Mettons une petite note de gaité : en Grande-Bretagne, la situation économique est assez mauvaise; parmi les causes, il y a la pandémie de covid, la guerre en Ukraine, mais aussi (les mauvaises langues disent surtout) le Brexit; pendant que la récession menace, le principal acteur du Brexit est en train de convoler (en justes noces), il est en voyage en Slovénie; même démissionnaire, Boris Johnson est censé être aux affaires jusqu’en septembre

Conseil : écoutez ou réécoutez Mordonnow par Brenda Wootton

681 mon araignée au plafond a encore sévi

C’est décidé, demain j’arrête de jouer de la trompette. Depuis le temps. Je me disais « je joue de la trompette comme tout le monde « , « je m’arrête quand je veux ». Mais, vous savez, on dit ça et on continue à souffler (et à souffrir) là-dedans. Je dois avouer que quelques raisons, indépendantes de ma volonté, m’imposent l’arrêt de la trompette (c’eût été un cor de chasse ou un clairon, c’était pareil). Parmi ces raisons, il y en a surtout deux qui me semblent importantes, j’irais même jusqu’à dire primordiales : je n’ai pas de trompette et, cerise sans gâteau, je suis incapable de faire sortir un son d’un tel instrument. Tout ceci pour affirmer qu’avec un peu de volonté, et de la suite dans les idées, tout est possible, ou presque, sauf à imaginer que dés après demain, je vais jouer de la trompette (moins encombrante que le tuba, comme le déclarait, en son temps, le commandant Cousteau). Je veux rassurer les âmes sensibles, l’arrêt de la trompette, comme l’arrêt de la betterave ou du bain de soleil, n’impose pas l’arrêt (ni même la suspension provisoire) de toutes les autres activités ludiques ou intellectuelles (ou mixtes, selon arrivage). Prenons comme exemple le Pessac-Léognan rouge (aérer avant de consommer) ou le Tulamore dew (12 ans d’âge au minimum), ces instruments de détente (ludique, intellectuelle et mixte), parfois d’euphorie (ludique, intellectuelle et mixte), peuvent , et même doivent, dirais-je volontiers, être l’objet répété (les objets répétés) de notre attention, avec une certaine modération dit-on, sans doute pour éviter les ruptures de stocks (comme on en rencontre avec l’huile et la moutarde). Je sens quelques regards acérés vissés sur mon désir de connaissance (cette phrase là, c’est vraiment du n’importe quoi !), voulant savoir la raison de mon abandon de la trompette. Je ne craignais pas de faire tomber les murs de quelque Jéricho de banlieue, oh non ! Mais je craignais, et crains toujours, la renommée, celle que cite le Jojo ensablé à Sète. Je ne me nomme pas Roland et n’irai pas à Roncevaux (vous remarquerez que je ne parle ni de Charles Martel ni de Poitiers, car cela serait sans rapport aucun avec mon sujet).
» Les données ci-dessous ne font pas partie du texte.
import Summits.HodgeConjecture.Ring2.LowDimensionHodgeOfMarkmanCaseGQuartic
import Literature.AlgebraicGeometry.HodgeTheory.QuarticCMTimesCMCurveProductSpan
import Literature.AlgebraicGeometry.HodgeTheory.EndFieldMultiplicitiesOfSubfield
import HarnessLib

/-!
# Ring 2 (cell topic `Summits/HodgeConjecture/Ring2/`; seat `lit`, gen 66, R40): Moonen–Zarhin 1999 Thm. 0.2 (3) case (g) with `End⁰(X₂)` a QUARTIC FIELD is CLOSED — the fivefold fact's residual is `[simple non-CM = Tankeev–Ribet] ∧ [(e) ∩ (a1)]`, and `HCUpToDim 5` modulo Markman and Tankeev–Ribet is `HC(row-four residual) ∧ HC((e) ∩ (a1))`

HONEST FRAMING (cell `pub-hodge-ring2`, verbatim): research route conditional on HC_CM; not a corollary;
Q11.4-sentence-2 already refuted in dim ≥ 3. `HC_CM` does NOT occur in this file. Markman's theorem
(`Markman2025_weilClasses_algebraic_abelianFourfold`) and Tankeev–Ribet
(`TankeevRibet1983_hodgeClasses_divisorial_powers_simplePrimeDimension`) are HYPOTHESES of the axis theorems, never
asserted. Theorems only — no definition, no named fact, no `sorry`. The one NEW unconditional case of the Hodge
conjecture recorded here is a theorem of the Literature lane (`QuarticCMTimesCMCurveProductSpan` +
`EndFieldMultiplicitiesOfSubfield`, Moonen–Zarhin's printed case (g)); this file only threads it into the cell's
residual statements.

THE PRINT. B. Moonen, Yu. Zarhin, Math. Ann. **315** (1999), Thm. 0.2 (3): «(g) The abelian variety `X` is isogenous to
a product `X₁ × X₂` where `X₁` is an elliptic curve with complex multiplication by an imaginary quadratic field `k`
and where `X₂` is a simple abelian fourfold such that there exists an embedding `k ↪ End⁰(X₂)` via which `k` acts on
`T_{X₂,0}` with multiplicities `(1,3)` … (3) Suppose we are in case (g). Then the Hodge ring `B•(X)` is generated by
divisor classes»; §5 (5.10) Case 2, (5.11).

THIS FILE.
* §1 **`hodgeConjectureFor_of_caseG_quarticField`** — for `X ∼ F × C` (or `C × F`), `C` an elliptic curve with
  `χ ≫ χ = -d'`, `F` a SIMPLE fourfold whose `End⁰(F)` is a FIELD of degree `4`, `φ ∈ End(F)` with `φ ≫ φ = -n`
  (`n > 0`) of UNEQUAL multiplicities at `± i√n`: `B•(X) = D•(X)` and HC for `X`, UNCONDITIONALLY — the Literature
  lane's `exists_quarticCM_data_of_isField_of_eigenMultiplicity_ne` (the `F`-signature is `{(1,1),(2,0)}`) fed
  into `hodgeConjectureFor_of_isIsogenous_prod_cmCurve_of_quarticCM` (R40-G). Neither `¬ IsOfCMType F` nor the
  centrality of `φ` nor `ℚ(χ) ≅ ℚ(φ)` is needed.
* §2 **`moonenZarhin1999_codimTwoHodgeClasses_abelianFivefold_iff_residual_caseE`** — the named fact
  `MoonenZarhin1999_codimTwoHodgeClasses_abelianFivefold` is EQUIVALENT to its instances at (α) the SIMPLE fivefolds
  NOT of CM type [Tankeev–Ribet] and (β) case (e) ∩ (a1) — `X ∼ E × (E × T)`, `E` a CM elliptic curve, `T` a simple
  threefold NOT of CM type with `dim_ℚ End⁰(T) = 2` and `End⁰(E) ↪ End⁰(T)` [Thm. 0.2 (1)]; the cell (γ') (case (g)
  with `End⁰(F)` a quartic field) of `NonCMFivefoldsCodimTwoResidualQuartic.…_iff_residual_quartic` is DISCHARGED by
  §1; `…_iff_caseE_of_tankeevRibet`: granted Tankeev–Ribet, the fact ↔ (β) alone.
* §3 **`hcUpToDim_five_iff_rowFour_caseE_of_markman_of_tankeevRibet`** — granted Markman and Tankeev–Ribet:
  `HCUpToDim 5 ↔ HC(simple non-CM fourfolds, neither Ribet type (3,1) over `k = End⁰` nor minimal quaternion type)
  ∧ HC({`X ∼ E × (E × T)`: case (e) ∩ (a1)})`; on path `caseEResidualCell_of_hodgeConjecture`.

WHAT IS NOT CLAIMED: case (e) ∩ (a1) (two `E`-slots over a threefold of type IV(1,1)) is NOT closed; the row-four
residual of the simple non-CM fourfolds (Moonen–Zarhin 1995) is NOT closed; Tankeev–Ribet and Markman are never
asserted; nothing on which quartic fields occur as `End⁰` of a simple fourfold.

## References
* [MoonenZarhin1999LowDim] B. Moonen, Yu. Zarhin, Math. Ann. 315 (1999) 711–733, Thm. 0.1, Thm. 0.2 (1), (3), cases
  (e), (g), §1 (1.1), §2 (2.3)–(2.4), Thm. (2.7), §5 (5.10)–(5.12).
* [Tankeev1983] S. G. Tankeev, *Cycles on simple abelian varieties of prime dimension*, Math. USSR-Izv. 20 (1983).
* [MumfordAV1970] D. Mumford, *Abelian Varieties* (1970), §19 Cor. 2, §21 (pp. 201–202).
* [Deligne2000] P. Deligne, *The Hodge conjecture* (Clay problem description, 2000), §1.
* [vanGeemen1994HodgeAV] B. van Geemen, LNM 1594 (1994), §3.6 (p. 236), Lemma 3.7.
* [claim: Markman2025SurveySecant, status: under-review] E. Markman, arXiv:2509.23403, Thm. 1.2.
-/

noncomputable section

open CategoryTheory CategoryTheory.Limits

namespace Summit.HodgeConjecture.Ring2.CaseGQuarticField

open Literature.AlgebraicGeometry.Motives (AbelianVariety)
open Literature.AlgebraicGeometry.Motives.AbelianVariety
open Literature.AlgebraicGeometry.HodgeTheory
open Literature.AlgebraicGeometry.ComplexMultiplication
open Literature.AlgebraicGeometry.Milne1999
open NumberField
open Literature.NumberTheory.Automorphic (IsQuaternionAlgebra)
open Summit.HodgeConjecture.HodgeConjecture.Ring2.ClassTargets
open Summit.HodgeConjecture.Ring2.NonCMFivefoldsCodimTwoResidualQuartic
open Summit.HodgeConjecture.Ring2.LowDimOfMarkman

/-! ### §1 Case (g) with `End⁰(F)` a quartic field: `B = D` and HC, unconditionally -/

/-- **Moonen–Zarhin 1999 Thm. 0.2 (3), case (g) with `End⁰(X₂) = F` a QUARTIC FIELD — `B•(X) = D•(X)` and the Hodge
conjecture for `X`, UNCONDITIONALLY.** `F` a simple fourfold whose endomorphism algebra is a field of degree `4`,
`φ ∈ End(F)` with `φ ≫ φ = -n` (`n > 0`) acting on `H^{1,0}(F)` with unequal multiplicities at `± i√n` («`k ↪ End⁰(X₂)`
via which `k` acts on `T_{X₂,0}` with multiplicities `(1,3)`»), `C` an elliptic curve with `χ ≫ χ = -d'`, `X ∼ F × C`:
the Literature lane's bridge `exists_quarticCM_data_of_isField_of_eigenMultiplicity_ne` (the `F`-signature is
`{(1,1),(2,0)}`) and `hodgeConjectureFor_of_isIsogenous_prod_cmCurve_of_quarticCM` (R40-G).
[cite: MoonenZarhin1999LowDim, Thm. 0.2 (3) case (g) and §5 (5.10) Case 2, (5.11)] [cite: vanGeemen1994HodgeAV, §3.6 (p. 236) and Lemma 3.7] -/
theorem hodgeConjectureFor_of_caseG_quarticField {X F C : AbelianVariety ℂ} (hFs : F.IsSimple) (hF4 : F.dim = 4)
    (hK : IsField F.endAlgebra) (hK4 : Module.finrank ℚ F.endAlgebra = 4) (φ : F ⟶ F) {n : ℕ} (hn : 0 < n)
    (hφ : φ ≫ φ = -(n • 𝟙 F))
    (hne : eigenMultiplicity F φ (Complex.I * (Real.sqrt n : ℂ)) ≠
      eigenMultiplicity F φ (-(Complex.I * (Real.sqrt n : ℂ))))
    (hC : C.dim = 1) (χ : C ⟶ C) {d' : ℕ} (hd' : 0 < d') (hχ : χ ≫ χ = -(d' • 𝟙 C))
    (hX : AbelianVariety.IsIsogenous X (F.prod C)) :
    IsDivisorGenerated X ∧ HodgeConjectureFor X.dim X.X := by
  obtain ⟨β, μ₁, μ₂, h11, h22, h12, h12', hm1, hm1', hm2⟩ :=
    exists_quarticCM_data_of_isField_of_eigenMultiplicity_ne hFs hF4 hK hK4 φ hn hφ hne
  exact hodgeConjectureFor_of_isIsogenous_prod_cmCurve_of_quarticCM hFs β hK4 h11 h22 h12 h12' hm1 hm1' hm2 hF4 hC χ
    hd' hχ hX

/-- The order `X ∼ C × F`. [cite: MoonenZarhin1999LowDim, Thm. 0.2 (3) case (g)] [cite: vanGeemen1994HodgeAV, §3.6 (p. 236)] -/
theorem hodgeConjectureFor_of_caseG_quarticField' {X F C : AbelianVariety ℂ} (hFs : F.IsSimple) (hF4 : F.dim = 4)
    (hK : IsField F.endAlgebra) (hK4 : Module.finrank ℚ F.endAlgebra = 4) (φ : F ⟶ F) {n : ℕ} (hn : 0 < n)
    (hφ : φ ≫ φ = -(n • 𝟙 F))
    (hne : eigenMultiplicity F φ (Complex.I * (Real.sqrt n : ℂ)) ≠
      eigenMultiplicity F φ (-(Complex.I * (Real.sqrt n : ℂ))))
    (hC : C.dim = 1) (χ : C ⟶ C) {d' : ℕ} (hd' : 0 < d') (hχ : χ ≫ χ = -(d' • 𝟙 C))
    (hX : AbelianVariety.IsIsogenous X (C.prod F)) :
    IsDivisorGenerated X ∧ HodgeConjectureFor X.dim X.X :=
  hodgeConjectureFor_of_caseG_quarticField hFs hF4 hK hK4 φ hn hφ hne hC χ hd' hχ
    (hX.trans (isIsogenous_prod_comm C F))

/-! ### §2 The fivefold fact's residual: `[simple non-CM] ∧ [(e) ∩ (a1)]` -/

/-- **LOCALISATION OF THE NAMED FACT, FINAL FORM FOR CASE (g).** `MoonenZarhin1999_codimTwoHodgeClasses_abelianFivefold`
is EQUIVALENT to its instances at: (α) the SIMPLE fivefolds NOT of CM type [Tankeev–Ribet]; (β) case (e) ∩ (a1) —
`X ∼ E × (E × T)`, `E` a CM elliptic curve, `T` a simple threefold NOT of CM type with `dim_ℚ End⁰(T) = 2` and
`End⁰(E) ↪ End⁰(T)` [Thm. 0.2 (1)]. Case (g) — both for `End⁰(X₂) = k` (R29) and for `End⁰(X₂)` a quartic field (§1) —
and the quaternion alternative (empty, `not_quaternionCell`) are theorems of the tree.
[cite: MoonenZarhin1999LowDim, Thm. 0.2 (1)–(4), §2 (2.4) and §5 (5.1), (5.10)–(5.12)] [cite: MumfordAV1970, §21 (pp. 201–202)] -/
theorem moonenZarhin1999_codimTwoHodgeClasses_abelianFivefold_iff_residual_caseE :
    MoonenZarhin1999_codimTwoHodgeClasses_abelianFivefold ↔
      (∀ A : AbelianVariety ℂ, A.dim = 5 → A.IsSimple → ¬ IsOfCMType A → IsCodimTwoDivisorPullbackGenerated A) ∧
      (∀ A : AbelianVariety ℂ, A.dim = 5 →
        (∃ E T : AbelianVariety ℂ, E.dim = 1 ∧ IsOfCMType E ∧ T.IsSimple ∧ T.dim = 3 ∧
          Module.finrank ℚ T.endAlgebra = 2 ∧ ¬ IsOfCMType T ∧
          Nonempty (E.endAlgebra →+* T.endAlgebra) ∧ AbelianVariety.IsIsogenous A (E.prod (E.prod T))) →
        IsCodimTwoDivisorPullbackGenerated A) := by
  rw [moonenZarhin1999_codimTwoHodgeClasses_abelianFivefold_iff_residual_quartic]
  refine ⟨fun ⟨hS, hE, _⟩ => ⟨hS, hE⟩, fun ⟨hS, hE⟩ => ⟨hS, hE, ?_⟩⟩
  rintro A - ⟨F, C, hFs, hF4, -, ⟨hK, hK4⟩, hC, hAFC, χ, d', hd', hχ, φ, M, hM, hφ, -, hneq, -⟩
  exact (hodgeConjectureFor_of_caseG_quarticField hFs hF4 hK hK4 φ (Nat.mul_pos (Nat.mul_pos hM hM) hd') hφ hneq hC χ
    hd' hχ hAFC).1.isCodimTwoDivisorPullbackGenerated

/-- **GRANTED THE TANKEEV–RIBET FACT** (HYPOTHESIS `TankeevRibet1983_hodgeClasses_divisorial_powers_simplePrimeDimension`),
the fivefold fact is EQUIVALENT to its instances at case (e) ∩ (a1) alone.
[cite: MoonenZarhin1999LowDim, Thm. 0.2 (1) and §2 Thm. (2.7)] [cite: Tankeev1983, main theorem] -/
theorem moonenZarhin1999_codimTwoHodgeClasses_abelianFivefold_iff_caseE_of_tankeevRibet
    (hTR : TankeevRibet1983_hodgeClasses_divisorial_powers_simplePrimeDimension) :
    MoonenZarhin1999_codimTwoHodgeClasses_abelianFivefold ↔
      (∀ A : AbelianVariety ℂ, A.dim = 5 →
        (∃ E T : AbelianVariety ℂ, E.dim = 1 ∧ IsOfCMType E ∧ T.IsSimple ∧ T.dim = 3 ∧
          Module.finrank ℚ T.endAlgebra = 2 ∧ ¬ IsOfCMType T ∧
          Nonempty (E.endAlgebra →+* T.endAlgebra) ∧ AbelianVariety.IsIsogenous A (E.prod (E.prod T))) →
        IsCodimTwoDivisorPullbackGenerated A) := by
  rw [moonenZarhin1999_codimTwoHodgeClasses_abelianFivefold_iff_residual_caseE]
  refine ⟨fun h => h.2, fun h => ⟨fun A hA hs _ => ?_, h⟩⟩
  exact (isDivisorGenerated_powSucc_of_tankeevRibet hTR A (by norm_num : (5 : ℕ).Prime) hA hs 0)
    |>.isCodimTwoDivisorPullbackGenerated

/-! ### §3 The HC axis: `HCUpToDim 5` modulo Markman and Tankeev–Ribet is `HC(row four) ∧ HC((e) ∩ (a1))` -/

/-- **HC on the case-(g) quartic cell ∪ case (e) ∩ (a1) reduces to HC on case (e) ∩ (a1)** — the case-(g) quartic
members satisfy HC unconditionally (§1). [cite: MoonenZarhin1999LowDim, Thm. 0.2 (3) case (g) and §5 (5.10)–(5.11)] -/
theorem hcOnClass_caseGQuartic_of_caseE
    (h : HCOnClass fun A => A.dim = 5 ∧
        (∃ E T : AbelianVariety ℂ, E.dim = 1 ∧ IsOfCMType E ∧ T.IsSimple ∧ T.dim = 3 ∧
          Module.finrank ℚ T.endAlgebra = 2 ∧ Nonempty (E.endAlgebra →+* T.endAlgebra) ∧
          AbelianVariety.IsIsogenous A (E.prod (E.prod T)))) :
    HCOnClass fun A => A.dim = 5 ∧
        ((∃ (C F : AbelianVariety ℂ) (χ : C ⟶ C) (d' : ℕ) (φ : F ⟶ F) (M : ℕ), C.dim = 1 ∧ 0 < d' ∧
          χ ≫ χ = -(d' • 𝟙 C) ∧ F.IsSimple ∧ F.dim = 4 ∧ ¬ IsOfCMType F ∧
          IsField F.endAlgebra ∧ Module.finrank ℚ F.endAlgebra = 4 ∧ 0 < M ∧ φ ≫ φ = -((M * M * d') • 𝟙 F) ∧
          AbelianVariety.endAlgebra.of F φ ∈ Subalgebra.center ℚ F.endAlgebra ∧
          (eigenMultiplicity F φ (Complex.I * (Real.sqrt (M * M * d' : ℕ) : ℂ)) = 1 ∨
            eigenMultiplicity F φ (-(Complex.I * (Real.sqrt (M * M * d' : ℕ) : ℂ))) = 1) ∧
          AbelianVariety.IsIsogenous A (C.prod F)) ∨
        (∃ E T : AbelianVariety ℂ, E.dim = 1 ∧ IsOfCMType E ∧ T.IsSimple ∧ T.dim = 3 ∧
          Module.finrank ℚ T.endAlgebra = 2 ∧ Nonempty (E.endAlgebra →+* T.endAlgebra) ∧
          AbelianVariety.IsIsogenous A (E.prod (E.prod T)))) := by
  rintro A ⟨hA5, ⟨C, F, χ, d', φ, M, hC, hd', hχ, hFs, hF4, -, hK, hK4, hM, hφ, -, hm1, hiso⟩ | hE⟩
  · have hpos : 0 < M * M * d' := Nat.mul_pos (Nat.mul_pos hM hM) hd'
    exact (hodgeConjectureFor_of_caseG_quarticField' hFs hF4 hK hK4 φ hpos hφ
      (eigenMultiplicity_ne_of_eq_one_of_dim_eq_four hF4 φ hpos hφ hm1) hC χ hd' hχ hiso).2
  · exact h A ⟨hA5, hE⟩

/-- **`HCUpToDim 5` MODULO MARKMAN AND TANKEEV–RIBET: CASE (g) IS CLOSED.** Granted the tree's named facts
`Markman2025_weilClasses_algebraic_abelianFourfold` and `TankeevRibet1983_hodgeClasses_divisorial_powers_simplePrimeDimension`
(hypotheses), the Hodge conjecture for all complex abelian varieties of dimension `≤ 5` is EQUIVALENT to the Hodge
conjecture on (α) the simple fourfolds not of CM type, neither of Ribet type `(3,1)` over `k = End⁰` nor of minimal
quaternion type [the rest of Moonen–Zarhin 1995], together with (β) the fivefolds `X ∼ X₁² × X₂`, `X₂` a simple
threefold with `dim_ℚ End⁰(X₂) = 2`, `X₁` a CM elliptic curve with `End⁰(X₁) ↪ End⁰(X₂)` [case (e) ∩ (a1), Thm. 0.2 (1)].
[cite: MoonenZarhin1999LowDim, Thm. 0.1, Thm. 0.2 (1), (3), §1 (1.1), §2 Thm. (2.7) and §5 (5.10)–(5.11)]
[cite: Tankeev1983, main theorem] [claim: Markman2025SurveySecant, status: under-review] -/
theorem hcUpToDim_five_iff_rowFour_caseE_of_markman_of_tankeevRibet
    (hMark : Markman2025_weilClasses_algebraic_abelianFourfold)
    (hTR : TankeevRibet1983_hodgeClasses_divisorial_powers_simplePrimeDimension) :
    HCUpToDim 5 ↔ (HCOnClass fun A => A.dim = 4 ∧ A.IsSimple ∧ ¬ IsOfCMType A ∧
      (¬ ∃ (φ : A ⟶ A) (d : ℕ), 0 < d ∧ φ ≫ φ = -(d • 𝟙 A) ∧ Module.finrank ℚ A.endAlgebra = 2 ∧
        (eigenMultiplicity A φ (Complex.I * (Real.sqrt d : ℂ)) = 1 ∨
          eigenMultiplicity A φ (-(Complex.I * (Real.sqrt d : ℂ))) = 1)) ∧
      (¬ ∃ (K : Type) (_ : Field K) (_ : NumberField K) (_ : IsTotallyReal K) (_ : Algebra K A.endAlgebra)
        (_ : IsScalarTower ℚ K A.endAlgebra) (_ : IsQuaternionAlgebra K A.endAlgebra), A.dim = 2 * Module.finrank ℚ K)) ∧
      HCOnClass fun A => A.dim = 5 ∧
        (∃ E T : AbelianVariety ℂ, E.dim = 1 ∧ IsOfCMType E ∧ T.IsSimple ∧ T.dim = 3 ∧
          Module.finrank ℚ T.endAlgebra = 2 ∧ Nonempty (E.endAlgebra →+* T.endAlgebra) ∧
          AbelianVariety.IsIsogenous A (E.prod (E.prod T))) := by
  rw [hcUpToDim_five_iff_rowFour_caseGQuartic_of_markman_of_tankeevRibet hMark hTR]
  exact and_congr_right fun _ =>
    ⟨fun h => hcOnClass_mono (fun A hA => ⟨hA.1, Or.inr hA.2⟩) h, hcOnClass_caseGQuartic_of_caseE⟩

/-- **On path**: the residual cell of this file is a case of the summit. [cite: Deligne2000, §1] -/
theorem caseEResidualCell_of_hodgeConjecture (h : _root_.HodgeConjecture) :
    HCOnClass fun A => A.dim = 5 ∧
        (∃ E T : AbelianVariety ℂ, E.dim = 1 ∧ IsOfCMType E ∧ T.IsSimple ∧ T.dim = 3 ∧
          Module.finrank ℚ T.endAlgebra = 2 ∧ Nonempty (E.endAlgebra →+* T.endAlgebra) ∧
          AbelianVariety.IsIsogenous A (E.prod (E.prod T))) :=
  hcOnClass_of_hodgeConjecture _ h

end Summit.HodgeConjecture.Ring2.CaseGQuarticField

end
Voyons un peu ce que d’autres racontent : Midi Libre  » L’obligation de pratiquer un audit énergétique lors de la vente d’un appartement est reportée pour la troisième fois. La nouvelle date d’application est actée au 1er avril 2023 a annoncé Olivier Klein, le ministre délégué chargé de la Ville et du Logement au Parisien ce mercredi 3 août…..À cette date, les propriétaires seront dans l’obligation de réaliser un diagnostic énergétique du bien et de présenter les résultats. Le but de la mesure est d’informer les acheteurs de la classe énergétique du logement. Les « passoires thermiques » seront plus facilement identifiées, une situation qui devrait contraindre les propriétaires à des travaux. « Ce report technique est indispensable compte tenu du manque d’entreprises et de personnels qualifiés pour établir l’ensemble des audits énergétiques qui seront nécessaires », juge le ministre. Mais la mesure pourra-t-elle être appliquée en avril ? « Je suis confiant car il y a une forte augmentation du nombre d’entreprises qui se forment à la réalisation de ces audits, mais le compte n’y est pas encore », juge Olivier Klein…. » La France reste à la traine, toujours pas de respect des engagements pris; de report en report, de retard en retard, qui n’ont pas pour cause une incompétence gouvernementale, mais une volonté de favoriser les gros investisseurs, au détriment des petits propriétaires, mais surtout aux dépends des usagers et de tous les Français.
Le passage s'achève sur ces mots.